Scientists are also figuring out the most effective way to form vaccines. Wu’s group and others have used vaccines made from peptides or a series of proteins. Moderna and BioNTech are using mRNA, which the companies pioneered in developing a vaccine against Covid-19, to deliver a set of instructions to cells to make related proteins.

“My belief is that there are many roads to Rome. I believe there are many different delivery methods, and each delivery approach can be optimized with different bells and whistles,” Wu said. states. “It takes investment to make that delivery approach work to its full potential. And now, with the pandemic, there is a huge demand for mRNA.”

Cancer vaccines have shown the most promise in “hot tumors,” a colloquial term used by oncologists that mutate rapidly, such as melanoma, which was Wu’s initial focus. It is unclear whether it is effective against more inactive “cold tumors” such as breast cancer.

“It’s easier if there are more mutations occurring naturally within the tumor, because we have better information on potential small molecules that we can choose from to make a vaccine,” Rendahl said. said.

Another challenge is how to manufacture these vaccines in a more cost-effective and time-sensitive manner so that they can reach large numbers of cancer patients, Wu said. . Currently, manufacturing an individual vaccine at a cost of hundreds of thousands of dollars can take weeks, if not months. An active research avenue is the development of vaccines that target neoantigens common to patients with the same type of cancer, raising hopes for “off-the-shelf” vaccines that can be used by many people without lengthy individualization processes. .

Another question is whether vaccines can be combined with other treatments to make them more effective, and if so, which treatments.

Test results The vaccine developed by Merck and Moderna, announced late last year, Administered to patients with advanced melanoma In conjunction with a type of immunotherapy called Keytruda, The companies said the checkpoint inhibitor-based drug had a lower risk of recurrence or death than patients who received the drug alone.
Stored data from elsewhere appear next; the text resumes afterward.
/-- **The run's `rOperation` leaf at the CoPR view from `HasResidualsOfRecord`.** [cite: Balaban1988Convergent, p.244; Balaban1989LargeFieldII, Thm 1 p.355 (bookkeeping at the record)] -/
theorem rOperation_leavesP_of_liveSel₁₃CoPR_of_hasResiduals (w : WorldP) (hup : w.up p = upOfRecord₅C F N (θ.toStage5₁₃CoPR F N) p)
    (hres : θ.HasResidualsOfRecord F N) (hθ : θ.Admissible F N) (hκ : 0 ≤ θ.s2.lf.κ) (hE₀ : 0 ≤ θ.s2.lf.E₀) (hB₀ : 0 ≤ θ.s2.lf.B₀)
    (hsel : θ.ppSel = ppSelLiveOfRecord F N θ.ν θ.τ9 (EOfRecord₁₃ F N θ.toStage13Params) (wOfRecord₉ F N θ.toStage9Params)) : (leavesP w p).rOperation :=
  rOperation_leavesP_of_liveSel₁₃CoPR_of_rstep F N θ p w hup (rstep₁₃_of_liveSel_of_hasResiduals hsel hres) hθ hκ hE₀ hB₀ hsel

/-- **Theorem 1 at print's background from the full (S1ᵀ), from `HasResidualsOfRecord`.** [cite: Balaban1988Convergent, Thm 1 p.262; Theorem p.245; p.244] -/
theorem sLaw₁₃CoPR_all_of_thmP245_of_liveSel_of_hasResiduals (hres : θ.HasResidualsOfRecord F N) (hθ : θ.Admissible F N) (hκ : 0 ≤ θ.s2.lf.κ) (hE₀ : 0 ≤ θ.s2.lf.E₀) (hB₀ : 0 ≤ θ.s2.lf.B₀)
    (hsel : θ.ppSel = ppSelLiveOfRecord F N θ.ν θ.τ9 (EOfRecord₁₃ F N θ.toStage13Params) (wOfRecord₉ F N θ.toStage9Params)) (hT : ∀ k, k < p.K → SLaw₁₃CoPR F N θ p k → TLaw₁₃CoPR F N θ p k) : ∀ k, k ≤ p.K → SLaw₁₃CoPR F N θ p k :=
  sLaw₁₃CoPR_all_of_thmP245_of_liveSel_of_rstep F N θ p (rstep₁₃_of_liveSel_of_hasResiduals hsel hres) hθ hκ hE₀ hB₀ hsel hT

/-- **★ The converse at print's background from `HasResidualsOfRecord` alone** (NO proviso, NO admissibility, NO sign).
[cite: Balaban1988Convergent, (2.17)–(2.18) p.257, Thm 1 p.262, (3.16) p.268, (3.24)–(3.25) p.270; Balaban1989LargeFieldI, (0.3)–(0.4) p.176, p.177 (i)–(ii)] -/
theorem slotsT_succ_aeForm_of_sLaw₁₃CoPR_succ_of_liveSel_of_hasResiduals (hres : θ.HasResidualsOfRecord F N)
    (hsel : θ.ppSel = ppSelLiveOfRecord F N θ.ν θ.τ9 (EOfRecord₁₃ F N θ.toStage13Params) (wOfRecord₉ F N θ.toStage9Params)) (k : ℕ) (hk : k < p.K) (hS : SLaw₁₃CoPR F N θ p (k + 1)) :
    ∃ (t : SeqOfRecord F θ.ν θ.τ9.M (gOfRecord₁₃ F N θ.toStage13Params p) p.K (k + 1) → Sect2.TermValues (F.P p.K) (MatA N) (FluctV N) θ.τ9.M)
      (Ek : SeqOfRecord F θ.ν θ.τ9.M (gOfRecord₁₃ F N θ.toStage13Params p) p.K (k + 1) → ℝ), Sect2.UniversalE t ∧
      ∀ s, Sect2.LawsRT (sect2TowerOfRecord F N (FluctV N) p.K (settingOfRecord₁₃ F N θ.toStage13Params p) (θ.Rz p.K) s (t s)) (settingOfRecord₁₃ F N θ.toStage13Params p).lf (k + 1) ∧
        ((∀ᵐ V ∂(fieldMeasure (F.P p.K) (k + 1) (SU N)), chiSeqOfRecord F N θ.ν θ.τ9.M (gOfRecord₁₃ F N θ.toStage13Params p) p.K (k + 1) s V ≠ 0 →
            slotsTOfRecord F N θ.ν θ.τ9 (EOfRecord₁₃ F N θ.toStage13Params) (wOfRecord₉ F N θ.toStage9Params) θ.ppSel p (gOfRecord₁₃ F N θ.toStage13Params p) (k + 1) s V = 0) ∨
          ∀ᵐ V ∂(fieldMeasure (F.P p.K) (k + 1) (SU N)), chiSeqOfRecord F N θ.ν θ.τ9.M (gOfRecord₁₃ F N θ.toStage13Params p) p.K (k + 1) s V ≠ 0 →
            slotsTOfRecord F N θ.ν θ.τ9 (EOfRecord₁₃ F N θ.toStage13Params) (wOfRecord₉ F N θ.toStage9Params) θ.ppSel p (gOfRecord₁₃ F N θ.toStage13Params p) (k + 1) s V
              = sect2Slot F N (FluctV N) p.K (settingOfRecord₁₃ F N θ.toStage13Params p) (θ.Rz p.K) (WtOfRecord₁₃R F N θ p) s (t s) (Ek s) (UbgOfRecord₁₃CoP F N θ.toStage13Params p (k + 1) s) V) :=
  slotsT_succ_aeForm_of_sLaw₁₃CoPR_succ_of_liveSel_of_rstep F N θ p (rstep₁₃_of_liveSel_of_hasResiduals hsel hres) hsel k hk hS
It is also unclear at what point in the treatment cycle a vaccine would be most useful: treating cancer detected early, helping patients with advanced disease, or ensuring that patients remain cancer-free. Most of the ongoing trials are targeting late-stage cancer patients or those in remission, but Professor Wu said he believed the vaccine could be more effective in early-stage cancers. Ta.

Despite so many unknowns, for some of those involved in these early cancer vaccine trials, the results were life-changing

“I’m so grateful to have been given the shot,” said Barbara Brigham, who received BioNTech’s personalized vaccine for pancreatic cancer that is being tested. he told CNN last year.. She was able to watch her oldest grandchild graduate from college. She never thought she would live to see that moment. “The opportunity and timing were perfect,” she said. “It helped me, and I hope it helps someone else.”

CNN’s Brenda Goodman contributed to this report.